/-- **`ℚ(ζ₇₃)`** (CM `36`-folds; `Gal ≅ ℤ/72`, `72 = 2³·3²`, `φ(73) = 72`: lists `b`, `e₄`, `e₈`, `s_{2^j d}` for `d ∈ {3, 9}`, `j ≤ 3`): the Hodge conjecture for all powers
of every abelian variety of a type off the subfield lists — UNCONDITIONAL. [cite: Gordon1999HodgeAVSurvey, Thm. 6.4 and §9.3] [cite: Kubota1965, §4 Lemma 2]
[cite: Hazama2003CyclicCM, Thm. 4.8] [cite: Washington1997, Ch. 2 Thm. 2.5] -/
theorem hodgeConjectureFor_pow_of_forall_intermediateField_seventyThree [IsCyclotomicExtension {73} ℚ L] [IsCMField L] [IsAbelianGalois ℚ L]
    (hW : ∀ F : IntermediateField ℚ L, Module.finrank ℚ F = 2 → ¬ IsTotallyReal F →
        ¬ ∀ τ : F →+* ℂ, {φ : L →+* ℂ | φ.comp (algebraMap F L) = τ ∧ φ ∈ Φ.1}.ncard =
          {φ : L →+* ℂ | φ.comp (algebraMap F L) = τ ∧ φ ∉ Φ.1}.ncard)
    (hP : ∀ j ∈ Finset.Icc 2 (2 + 1), ∀ F : IntermediateField ℚ L, Module.finrank ℚ F = 2 ^ j → ¬ IsTotallyReal F → IsCyclic (F ≃ₐ[ℚ] F) →
        ¬ ∀ τ : F →+* ℂ, 2 * {φ : L →+* ℂ | φ.comp (algebraMap F L) = τ ∧ φ ∈ Φ.1}.ncard = Module.finrank F L)
    (hD : ∀ j ∈ Finset.Icc 1 (2 + 1), ∀ d : ℕ, d ∣ 9 → d ≠ 1 → ∀ F : IntermediateField ℚ L, Module.finrank ℚ F = 2 ^ j * d → ¬ IsTotallyReal F →
        IsCyclic (F ≃ₐ[ℚ] F) → ∀ [IsAbelianGalois ℚ F],
        ¬ ∀ σ : ↥d.primeFactors → (F ≃ₐ[ℚ] F), (∀ q, σ q ^ (q : ℕ) = 1) → ∀ τ : F →+* ℂ,
          ∑ ε : ↥d.primeFactors → Bool, (∏ q, (if ε q then (-1 : ℤ) else 1)) *
            ({φ : L →+* ℂ | φ.comp (algebraMap F L) = τ.comp (∏ q, (if ε q then σ q else 1)).toRingEquiv.toRingHom ∧
              φ ∈ Φ.1}.ncard : ℤ) = 0)
    (hA : IsCMTypeRealisation Φ A ι θ) (n : ℕ) :
    HodgeConjectureFor (⨁ fun _ : Fin n => A).dim (⨁ fun _ : Fin n => A).X :=
  haveI : NeZero (73 : ℕ) := ⟨by norm_num⟩
  hodgeConjectureFor_pow_of_forall_intermediateField_of_isCyclotomicExtension (N := 73) (m := 9) (r := 2) (by norm_num) (by norm_num)
    units_pow_seventyTwo_seventyThree hW hP hD hA n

• [Your goal]: Write out every record verbatim.

• [Result for this task]:
/-- **`ℚ(ζ₇₃)`** (CM `36`-folds; `Gal ≅ ℤ/72`, `72 = 2³·3²`, `φ(73) = 72`: lists `b`, `e₄`, `e₈`, `s_{2^j d}` for `d ∈ {3, 9}`, `j ≤ 3`): the Hodge conjecture for all powers
of every abelian variety of a type off the subfield lists — UNCONDITIONAL. [cite: Gordon1999HodgeAVSurvey, Thm. 6.4 and §9.3] [cite: Kubota1965, §4 Lemma 2]
[cite: Hazama2003CyclicCM, Thm. 4.8] [cite: Washington1997, Ch. 2 Thm. 2.5] -/
theorem hodgeConjectureFor_pow_of_forall_intermediateField_seventyThree [IsCyclotomicExtension {73} ℚ L] [IsCMField L] [IsAbelianGalois ℚ L]
    (hW : ∀ F : IntermediateField ℚ L, Module.finrank ℚ F = 2 → ¬ IsTotallyReal F →
        ¬ ∀ τ : F →+* ℂ, {φ : L →+* ℂ | φ.comp (algebraMap F L) = τ ∧ φ ∈ Φ.1}.ncard =
          {φ : L →+* ℂ | φ.comp (algebraMap F L) = τ ∧ φ ∉ Φ.1}.ncard)
    (hP : ∀ j ∈ Finset.Icc 2 (2 + 1), ∀ F : IntermediateField ℚ L, Module.finrank ℚ F = 2 ^ j → ¬ IsTotallyReal F → IsCyclic (F ≃ₐ[ℚ] F) →
        ¬ ∀ τ : F →+* ℂ, 2 * {φ : L →+* ℂ | φ.comp (algebraMap F L) = τ ∧ φ ∈ Φ.1}.ncard = Module.finrank F L)
    (hD : ∀ j ∈ Finset.Icc 1 (2 + 1), ∀ d : ℕ, d ∣ 9 → d ≠ 1 → ∀ F : IntermediateField ℚ L, Module.finrank ℚ F = 2 ^ j * d → ¬ IsTotallyReal F →
        IsCyclic (F ≃ₐ[ℚ] F) → ∀ [IsAbelianGalois ℚ F],
        ¬ ∀ σ : ↥d.primeFactors → (F ≃ₐ[ℚ] F), (∀ q, σ q ^ (q : ℕ) = 1) → ∀ τ : F →+* ℂ,
          ∑ ε : ↥d.primeFactors → Bool, (∏ q, (if ε q then (-1 : ℤ) else 1)) *
            ({φ : L →+* ℂ | φ.comp (algebraMap F L) = τ.comp (∏ q, (if ε q then σ q else 1)).toRingEquiv.toRingHom ∧
              φ ∈ Φ.1}.ncard : ℤ) = 0)
    (hA : IsCMTypeRealisation Φ A ι θ) (n : ℕ) :
    HodgeConjectureFor (⨁ fun _ : Fin n => A).dim (⨁ fun _ : Fin n => A).X :=
  haveI : NeZero (73 : ℕ) := ⟨by norm_num⟩
  hodgeConjectureFor_pow_of_forall_intermediateField_of_isCyclotomicExtension (N := 73) (m := 9) (r := 2) (by norm_num) (by norm_num)
    units_pow_seventyTwo_seventyThree hW hP hD hA n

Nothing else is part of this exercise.